* The task *
In exact form, please repeat the records from their opening line down to the line with "# (G-an2-4 CRUX", including that line.

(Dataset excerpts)
........
import Summits.QuantumFields.BalabanUV.Beta.GAN24.LambdaSectorSlotSum
import Summits.QuantumFields.BalabanUV.Beta.GAN24.LambdaSlotWeightsTwoLevel
import Summits.QuantumFields.BalabanUV.Beta.GAN24.TaylorLamBracket
import Summits.QuantumFields.BalabanUV.Beta.GAN24.BornLambdaBracketLetter
import Summits.QuantumFields.BalabanUV.Beta.GAN24.ChargeTowerClimb

/-!
# `BalabanUV.Beta.GAN24.LambdaSectorSourcePairingZero` — binder row G-an2-4 ∕ (CONV-C), the (S) row ∕ (W-γ) one level up, the (ζ-Λ)∕(ε-Λ) step closed:
# **THE LAGRANGE SECTOR OF THE SOURCE PAIRING IN CLOSED FORM AT EVERY LEVEL, AND ITS VANISHING FOR TWO-LEVEL DATA — `X^{Λ}_{j+1}(colH G_{j+1}(e); n, 1_{B(y₀)}) = 0`
# for bounded `Lc`-periodic `n` (`Lc` odd, centred root, every `j`); the level-0 literal `SLam Lc (lamCoeffOf (KInv Lc) Lc) hessFFAt` of `S0NAt` included**
# (G-an2-4 CRUX TEAM (2), seat `b2b-balaban-gan24-formalise-leaf-06` = the (γ) hand, gen 50, INTENT 1, PART B)

NOT IN PRINT; OUR BOOKKEEPING ([folklore] BY NAME over TODAY's PART A2 `LambdaSectorSlotSum.lambdaSector_slotSum_eq`, leaf-06 g49's (ε-Λ)
`LambdaSlotWeightsTwoLevel.tsum_fieldResponse_mul_lamCoeffK` (the Λ-slot weights of a field response in closed form) ∕ `lambdaSlotSum_twoLevel_eq_zero` (their vanishing against the
table for two-level data, over (δ2b) `TwoLevelDefectVanishing` p352103), leaf-02's `TaylorLamBracket.lamCoeffOf_KInv_eq_neg_contourSumAdj_shift` and road-S3's
`RespStepEffectiveEL.lamCoeffK_KInvStep_E2_eq_neg_contourSumAdj` (the two tents agree at `j = 0`), `BornLambdaBracketLetter.wΦ_congrN`, `ChargeTowerClimb.summable_colH`; 0 `def`, 0 cited fact, 0 `def … : Prop`, 0 sorry).
HONEST FRAMING (cell contract, verbatim): «discharging `BetaPertH` makes Bałaban's UV stability UNCONDITIONAL — a real constructive-QFT result; it is NOT the continuum limit and NOT
the Clay problem.»  HONEST DEPENDENCY (verbatim): «continuum YM on T⁴ ⇐ BetaPertH ∧ nine spine estimates (0/9 proved); BetaPertH ⇐ (D1) ∧ (D4) ∧ CAP+tail; G-an2-4 gates asym,
D1 and NE2/3/4.»

WHY.  PART A2 unfolds the Lagrange sector of B″'s `X_{j+1}(h; n, φ)` into `−cH_j·Σ'_Y Σ_μ T_j(μ,Y)·W_h(μ,Y)` with the slot weights `W_h(μ,Y) = Σ'_{u′} Σ_κ′ (H_j h)(κ′,u′)·lamCoeffK_j μ Y κ′ u′`.
(ε-Λ) §2 computes `W_h(μ,Y) = −σ_j·stepScale_j⁻¹·Σ'_t Σ_l wΦ_{Lc^{j+1}} l μ (t − Y)·h l t` for bounded `h` at the centred root (§1: the Λ-LAW of ENGINE E31, «Λ = (2n^{2D})⁻¹·(C2′)» in the
tree's letters, every level, generic data), and (ε-Λ) §3 kills `Σ'_Y Σ_μ T_j·W_h` for the two-level datum `h = colH G_{j+1}(ν, y′)`, bounded `Lc`-periodic `n` and the block label
`φ = 1_{blk · = y₀}` (`Lc` odd): §2, THE LITERAL Λ-SECTOR OF `X_{j+1}` VANISHES — one third of road-P2's `hX` at every level (the border third is leaf-02 g61's PART 2
`BorderSectorSourcePairingSucc`, the cubic third recurses by TODAY's `CubicSectorLevelDown`).  §3 bridges the base: `SrecAt 0 = S0NAt` carries its Λ member in the letters
`SLam Lc (lamCoeffOf (KInv Lc) Lc) hessFFAt`; the two coefficient functions agree pointwise (both are `−𝒬ᵀ_{Lc}` of the translated multiplier column `wΦ_{Lc}(·, μ, · − y)`), so §2 at
`j = 0` is the Λ third of `X_1` literally.
* §1 **`lambdaSector_slotSum_eq_closed`** (centred root, `h` direction-wise summable AND bounded, bounded `n`, `φ`): `X^{Λ}_{j+1}(h; n, φ) = cH_j·σ_j·stepScale_j⁻¹·Σ'_Y Σ_μ T_j(μ,Y)·(Σ'_t Σ_l wΦ_{Lc^{j+1}} l μ (t − Y)·h l t)`.
* §2 **`lambdaSector_twoLevel_eq_zero`** (the statement in the title; the slot datum is direction-wise summable by road-P2's `ChargeTowerClimb.summable_colH`).
* §3 `lamCoeffOf_KInv_eq_lamCoeffK_zero`, `SLam_lamCoeffOf_eq_SLam_lamCoeffK_zero`, **`lambdaSector_S0NAt_twoLevel_eq_zero`** (the level-0 literal).
Asserts NO value of any resolvent column; the border and cubic sectors, the level-one closed form and the pin assembly (⇒ `hX`) are NOT here; NOTHING of (C2′) beyond (δ2b) ∕ `hX` ∕
(W-γ) at levels ≥ 1 ∕ (INV) ∕ (S) discharged; NEVER «G-an2-4 closed» as (CONV-C); NOT D1, NOT `BetaPertH`, NOT continuum, NOT Clay.  2026-08-23; no existing file touched.
-/

noncomputable section

open Finset
open scoped BigOperators
open Literature.MathematicalPhysics.QuantumFieldTheory
open Literature.MathematicalPhysics.QuantumFieldTheory.Balaban1983to89
open Literature.MathematicalPhysics.QuantumFieldTheory.Balaban1983to89.Beta
open B12Sec2to5 (l1 l1_nonneg)
open ExpKernelCalculus (Site MKer Decays)
open OneStepResolventKernel (Fib KInv)
open AffineAveraging (Form1 box toSite unitVec dz)
open AffineReproduction (contourSumAdj)
open AveragingContours (blk)
open AveragingContoursRooted (ctrOff ctrOff_mem_box)
open AveragingHessianKernelsRooted (hessFFAt)
open InterLevelTransport (SLam)
open KernelSpecInstance (wΦ)
open OneStepKernelFamily (KInvStep colH)
open BalabanStepJets (lamCoeffOf)
open BalabanStepJetsSucc (E2 lamCoeffK)
open Summit.QuantumFields.BalabanUV.Beta.AxialDressingRooted (coDressKBmAt one_le_of_neZero)
open Summit.QuantumFields.BalabanUV.Beta.BorderedHessian (stepScale)
open Summit.QuantumFields.BalabanUV.Beta.SpineRooted (e3OfK)
open Summit.QuantumFields.BalabanUV.Beta.GAN24.TaylorLamBracket (lamCoeffOf_KInv_eq_neg_contourSumAdj_shift)
open Summit.QuantumFields.BalabanUV.Beta.GAN24.RespStepEffectiveEL (lamCoeffK_KInvStep_E2_eq_neg_contourSumAdj)
open Summit.QuantumFields.BalabanUV.Beta.GAN24.BornLambdaBracketLetter (wΦ_congrN)
open Summit.QuantumFields.BalabanUV.Beta.GAN24.LambdaSlotWeightsTwoLevel (tsum_fieldResponse_mul_lamCoeffK lambdaSlotSum_twoLevel_eq_zero)
open Summit.QuantumFields.BalabanUV.Beta.GAN24.LambdaSectorSlotSum (lambdaSector_slotSum_eq)
open Summit.QuantumFields.BalabanUV.Beta.GAN24.ChargeTowerClimb (summable_colH)

namespace Summit.QuantumFields.BalabanUV.Beta.GAN24.LambdaSectorSourcePairingZero

variable {d : ℕ} {Lc : ℕ} [NeZero Lc]

/-! ## §1 The Lagrange sector in closed form (centred root) -/

omit [NeZero Lc] in
/-- [folklore] Scalar bookkeeping: `−(c·Σ'_Y Σ_μ A·(−(σ·(s·B)))) = c·(σ·s)·Σ'_Y Σ_μ A·B`. -/
theorem neg_mul_tsum_sum_mul_neg (c σ s : ℝ) (A B : Site (d + 1) → Fin (d + 1) → ℝ) :
    -(c * ∑' Y : Site (d + 1), ∑ μ : Fin (d + 1), A Y μ * -(σ * (s * B Y μ))) = c * (σ * s) * ∑' Y : Site (d + 1), ∑ μ : Fin (d + 1), A Y μ * B Y μ := by
  have e : ∀ Y : Site (d + 1), (∑ μ : Fin (d + 1), A Y μ * -(σ * (s * B Y μ))) = -(σ * s) * ∑ μ : Fin (d + 1), A Y μ * B Y μ := fun Y => by
    rw [Finset.mul_sum]
    exact Finset.sum_congr rfl fun μ _ => by ring
  rw [tsum_congr e, tsum_mul_left]
  ring

/-- NOT IN PRINT; OUR BOOKKEEPING.  **THE LAGRANGE SECTOR OF THE SOURCE PAIRING IN CLOSED FORM** (centred root `ρ = toSite (ctrOff (d+1) Lc)`, every `j`, `h` summable along every direction
and bounded, bounded `n`, bounded `φ`; `σ_j = ((Lc^j)^{d+2})⁻¹`, `T_j(μ,Y)` the iterated constraint-Hessian table of PART A1∕A2):
`Σ_l Σ'_t h l t·Σ'_{(u,x)} Σ_κ Σ_κ₂ n κ u·dzφ κ₂ x·e3OfK Lc G_j (SLam Lc lamCoeffK_j (hessFFAt ρ Lc)) l t u x (inl κ)(inl κ₂) = cH_j·σ_j·stepScale_j⁻¹·Σ'_Y Σ_μ T_j(μ,Y)·(Σ'_t Σ_l wΦ_{Lc^{j+1}} l μ (t − Y)·h l t)`
— PART A2 `lambdaSector_slotSum_eq` with the slot weights of (ε-Λ) §2 `tsum_fieldResponse_mul_lamCoeffK` inserted (ENGINE E31's Λ-law, every level, generic data). -/
theorem lambdaSector_slotSum_eq_closed (j : ℕ) {h : Form1 (d + 1) ℝ} (hh : ∀ l, Summable (h l)) {Bh : ℝ} (hhB : ∀ l t, |h l t| ≤ Bh)
    {n : Form1 (d + 1) ℝ} {Bn : ℝ} (hn : ∀ κ u, |n κ u| ≤ Bn) {φ : Site (d + 1) → ℝ} {Bφ : ℝ} (hφ : ∀ y, |φ y| ≤ Bφ) :
    ∑ l, ∑' t : Site (d + 1), h l t * ∑' ux : Site (d + 1) × Site (d + 1), ∑ κ, ∑ κ₂, n κ ux.1 * dz φ κ₂ ux.2 *
        e3OfK Lc (coDressKBmAt (toSite (ctrOff (d + 1) Lc)) Lc (KInvStep (d := d) Lc j))
          (SLam Lc (lamCoeffK (KInvStep (d := d) Lc j) (E2 d Lc j) Lc) (fun μ y => hessFFAt (toSite (ctrOff (d + 1) Lc)) Lc μ y)) l t ux.1 ux.2 (Sum.inl κ) (Sum.inl κ₂)
      = (stepScale d Lc j * (Lc : ℝ) ^ (d + 1))⁻¹ * ((((Lc ^ j : ℕ) : ℝ) ^ (d + 2))⁻¹ * (stepScale d Lc j)⁻¹) *
        ∑' Y : Site (d + 1), ∑ μ : Fin (d + 1),
          (∑' y : Site (d + 1), ∑ κ'' : Fin (d + 1),
            (∑ κ, ∑' u : Site (d + 1), n κ u * colH (coDressKBmAt (toSite (ctrOff (d + 1) Lc)) Lc (KInvStep (d := d) Lc j)) Lc κ u κ'' y)
              * (∑' w : Site (d + 1), ∑ a : Fin (d + 1), hessFFAt (toSite (ctrOff (d + 1) Lc)) Lc μ Y y w (Sum.inl κ'') (Sum.inl a) * dz (fun x => φ (blk Lc x)) a w))
          * (∑' t : Site (d + 1), ∑ l, wΦ (N := Lc ^ (j + 1)) l μ (t - Y) * h l t) := by
  have hLc1 : 1 ≤ Lc := one_le_of_neZero Lc
  have hr := ctrOff_mem_box (d := d + 1) hLc1
  rw [lambdaSector_slotSum_eq hr j hh hn hφ]
  have hW : ∀ (μ : Fin (d + 1)) (Y : Site (d + 1)), (∑' u' : Site (d + 1), ∑ κ' : Fin (d + 1),
      (∑ l, ∑' t : Site (d + 1), h l t * colH (coDressKBmAt (toSite (ctrOff (d + 1) Lc)) Lc (KInvStep (d := d) Lc j)) Lc l t κ' u')
        * lamCoeffK (KInvStep (d := d) Lc j) (E2 d Lc j) Lc μ Y κ' u')
      = -((((Lc ^ j : ℕ) : ℝ) ^ (d + 2))⁻¹ * ((stepScale d Lc j)⁻¹ * ∑' t : Site (d + 1), ∑ l, wΦ (N := Lc ^ (j + 1)) l μ (t - Y) * h l t)) :=
    fun μ Y => tsum_fieldResponse_mul_lamCoeffK (d := d) (Lc := Lc) j hhB μ Y
  simp only [hW]
  exact neg_mul_tsum_sum_mul_neg _ _ _ _ _

/-! ## §2 The Lagrange sector vanishes for two-level data -/

/-- NOT IN PRINT; OUR BOOKKEEPING.  **THE LAGRANGE SECTOR OF THE SOURCE PAIRING VANISHES FOR TWO-LEVEL DATA** (`Lc` odd, centred root `ρ = toSite (ctrOff (d+1) Lc)`, every level `j`,
every slot `(ν, y′)` of `G_{j+1}`, every bounded `Lc`-periodic `n`, every block label `y₀`): with the two-level slot datum `h = colH G_{j+1} Lc ν y′`,
`Σ_l Σ'_t colH G_{j+1} Lc ν y′ l t·Σ'_{(u,x)} Σ_κ Σ_κ₂ n κ u·dz 1_{blk · = y₀} κ₂ x·e3OfK Lc G_j (SLam Lc lamCoeffK_j (hessFFAt ρ Lc)) l t u x (inl κ)(inl κ₂) = 0`
— PART A2 `lambdaSector_slotSum_eq` makes it `−cH_j·(the Λ-slot sum of (ε-Λ) §3)`, which `LambdaSlotWeightsTwoLevel.lambdaSlotSum_twoLevel_eq_zero` kills ((δ2b) `(C2′) = 0`).  This is
the LITERAL Λ third of B″'s `X_{j+1}(n, 1_{B(y₀)}; ν, y′)` (weight `cΛ·wΛ_j` stripped); for road-P2's datum `n := n⋆` the two hypotheses are `ExplicitSourceFormPeriodic` p353485. -/
theorem lambdaSector_twoLevel_eq_zero (hLc : Odd Lc) (j : ℕ) (ν : Fin (d + 1)) (y' : Site (d + 1)) {n : Form1 (d + 1) ℝ} {Bn : ℝ}
    (hnB : ∀ l t, |n l t| ≤ Bn) (hper : ∀ (l : Fin (d + 1)) (t z : Site (d + 1)), n l (t + (Lc : ℤ) • z) = n l t) (y₀ : Site (d + 1)) :
    ∑ l, ∑' t : Site (d + 1), colH (coDressKBmAt (toSite (ctrOff (d + 1) Lc)) Lc (KInvStep (d := d) Lc (j + 1))) Lc ν y' l t *
        ∑' ux : Site (d + 1) × Site (d + 1), ∑ κ, ∑ κ₂, n κ ux.1 * dz (fun z : Site (d + 1) => if blk Lc z = y₀ then (1 : ℝ) else 0) κ₂ ux.2 *
          e3OfK Lc (coDressKBmAt (toSite (ctrOff (d + 1) Lc)) Lc (KInvStep (d := d) Lc j))
            (SLam Lc (lamCoeffK (KInvStep (d := d) Lc j) (E2 d Lc j) Lc) (fun μ y => hessFFAt (toSite (ctrOff (d + 1) Lc)) Lc μ y)) l t ux.1 ux.2 (Sum.inl κ) (Sum.inl κ₂)
      = 0 := by
  have hLc1 : 1 ≤ Lc := one_le_of_neZero Lc
  have hr := ctrOff_mem_box (d := d + 1) hLc1
  have hh : ∀ l, Summable fun t : Site (d + 1) => colH (coDressKBmAt (toSite (ctrOff (d + 1) Lc)) Lc (KInvStep (d := d) Lc (j + 1))) Lc ν y' l t :=
    fun l => summable_colH hr (j + 1) ν y' l
  have hφ : ∀ z : Site (d + 1), |(fun z : Site (d + 1) => if blk Lc z = y₀ then (1 : ℝ) else 0) z| ≤ 1 := fun z => by
    by_cases hz : blk Lc z = y₀ <;> simp [hz]
  have h1 := lambdaSector_slotSum_eq hr j hh hnB hφ
  rw [h1, lambdaSlotSum_twoLevel_eq_zero (d := d) hLc j ν y' hnB hper y₀, mul_zero, neg_zero]

/-! ## §3 The level-0 literal: `S0NAt`'s Lagrange member in the `lamCoeffK` letters -/

/-- [folklore] **THE TWO LAGRANGE COEFFICIENT FUNCTIONS AGREE AT LEVEL 0**: `lamCoeffOf (KInv Lc) Lc μ y κ u = lamCoeffK (KInvStep Lc 0) (E2 0) Lc μ y κ u` — both are
`−𝒬ᵀ_{Lc}` of the translated multiplier column `wΦ_{Lc}(·, μ, · − y)` (leaf-02's tent at level 0, road-S3's tent at `j = 0` with `σ_0 = 1`, `Lc^{0+1} = Lc`). -/
theorem lamCoeffOf_KInv_eq_lamCoeffK_zero (μ : Fin (d + 1)) (y : Site (d + 1)) (κ : Fin (d + 1)) (u : Site (d + 1)) :
    lamCoeffOf (KInv (N := Lc) (d := d)) Lc μ y κ u = lamCoeffK (KInvStep (d := d) Lc 0) (E2 d Lc 0) Lc μ y κ u := by
  rw [lamCoeffOf_KInv_eq_neg_contourSumAdj_shift, lamCoeffK_KInvStep_E2_eq_neg_contourSumAdj]
  have hs : (((Lc ^ 0 : ℕ) : ℝ) ^ (d + 2))⁻¹ = 1 := by simp
  rw [hs, one_mul]
  have e : (fun (κ' : Fin (d + 1)) (q : Site (d + 1)) => wΦ (N := Lc) (d := d) κ' μ (q - y))
      = fun (κ' : Fin (d + 1)) (y'' : Site (d + 1)) => wΦ (N := Lc ^ (0 + 1)) (d := d) κ' μ (y'' - y) := by
    funext κ' q
    exact (wΦ_congrN (show Lc ^ (0 + 1) = Lc by rw [zero_add, pow_one]) κ' μ (q - y)).symm
  rw [e]

/-- [folklore] Hence the two Lagrange members coincide: `SLam Lc (lamCoeffOf (KInv Lc) Lc) H = SLam Lc (lamCoeffK (KInvStep Lc 0) (E2 0) Lc) H` for every table family `H`. -/
theorem SLam_lamCoeffOf_eq_SLam_lamCoeffK_zero (H : Fin (d + 1) → Site (d + 1) → MKer (d + 1) (Fib d)) :
    SLam Lc (lamCoeffOf (KInv (N := Lc) (d := d)) Lc) H = SLam Lc (lamCoeffK (KInvStep (d := d) Lc 0) (E2 d Lc 0) Lc) H := by
  have e : lamCoeffOf (KInv (N := Lc) (d := d)) Lc = lamCoeffK (KInvStep (d := d) Lc 0) (E2 d Lc 0) Lc := by
    funext μ y κ u
    exact lamCoeffOf_KInv_eq_lamCoeffK_zero μ y κ u
  rw [e]

/-- NOT IN PRINT; OUR BOOKKEEPING.  **THE LEVEL-0 LITERAL**: the Lagrange member of `SrecAt 0 = S0NAt`, `SLam Lc (lamCoeffOf (KInv Lc) Lc) (hessFFAt ρ Lc)` (weight `cΛ` stripped), contributes
NOTHING to `X_1(n, 1_{B(y₀)}; ν, y′)` for `Lc` odd, centred root, bounded `Lc`-periodic `n`, every block label, every slot of `G_1` (§2 at `j = 0` through §3's bridge). -/
theorem lambdaSector_S0NAt_twoLevel_eq_zero (hLc : Odd Lc) (ν : Fin (d + 1)) (y' : Site (d + 1)) {n : Form1 (d + 1) ℝ} {Bn : ℝ}
    (hnB : ∀ l t, |n l t| ≤ Bn) (hper : ∀ (l : Fin (d + 1)) (t z : Site (d + 1)), n l (t + (Lc : ℤ) • z) = n l t) (y₀ : Site (d + 1)) :
    ∑ l, ∑' t : Site (d + 1), colH (coDressKBmAt (toSite (ctrOff (d + 1) Lc)) Lc (KInvStep (d := d) Lc 1)) Lc ν y' l t *
        ∑' ux : Site (d + 1) × Site (d + 1), ∑ κ, ∑ κ₂, n κ ux.1 * dz (fun z : Site (d + 1) => if blk Lc z = y₀ then (1 : ℝ) else 0) κ₂ ux.2 *
          e3OfK Lc (coDressKBmAt (toSite (ctrOff (d + 1) Lc)) Lc (KInvStep (d := d) Lc 0))
            (SLam Lc (lamCoeffOf (KInv (N := Lc) (d := d)) Lc) (fun μ y => hessFFAt (toSite (ctrOff (d + 1) Lc)) Lc μ y)) l t ux.1 ux.2 (Sum.inl κ) (Sum.inl κ₂)
      = 0 := by
  rw [SLam_lamCoeffOf_eq_SLam_lamCoeffK_zero]
  exact lambdaSector_twoLevel_eq_zero hLc 0 ν y' hnB hper y₀

end Summit.QuantumFields.BalabanUV.Beta.GAN24.LambdaSectorSourcePairingZero

end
........
* Written reply *
import Summits.QuantumFields.BalabanUV.Beta.GAN24.LambdaSectorSlotSum
import Summits.QuantumFields.BalabanUV.Beta.GAN24.LambdaSlotWeightsTwoLevel
import Summits.QuantumFields.BalabanUV.Beta.GAN24.TaylorLamBracket
import Summits.QuantumFields.BalabanUV.Beta.GAN24.BornLambdaBracketLetter
import Summits.QuantumFields.BalabanUV.Beta.GAN24.ChargeTowerClimb

/-!
# `BalabanUV.Beta.GAN24.LambdaSectorSourcePairingZero` — binder row G-an2-4 ∕ (CONV-C), the (S) row ∕ (W-γ) one level up, the (ζ-Λ)∕(ε-Λ) step closed:
# **THE LAGRANGE SECTOR OF THE SOURCE PAIRING IN CLOSED FORM AT EVERY LEVEL, AND ITS VANISHING FOR TWO-LEVEL DATA — `X^{Λ}_{j+1}(colH G_{j+1}(e); n, 1_{B(y₀)}) = 0`
# for bounded `Lc`-periodic `n` (`Lc` odd, centred root, every `j`); the level-0 literal `SLam Lc (lamCoeffOf (KInv Lc) Lc) hessFFAt` of `S0NAt` included**
# (G-an2-4 CRUX TEAM (2), seat `b2b-balaban-gan24-formalise-leaf-06` = the (γ) hand, gen 50, INTENT 1, PART B)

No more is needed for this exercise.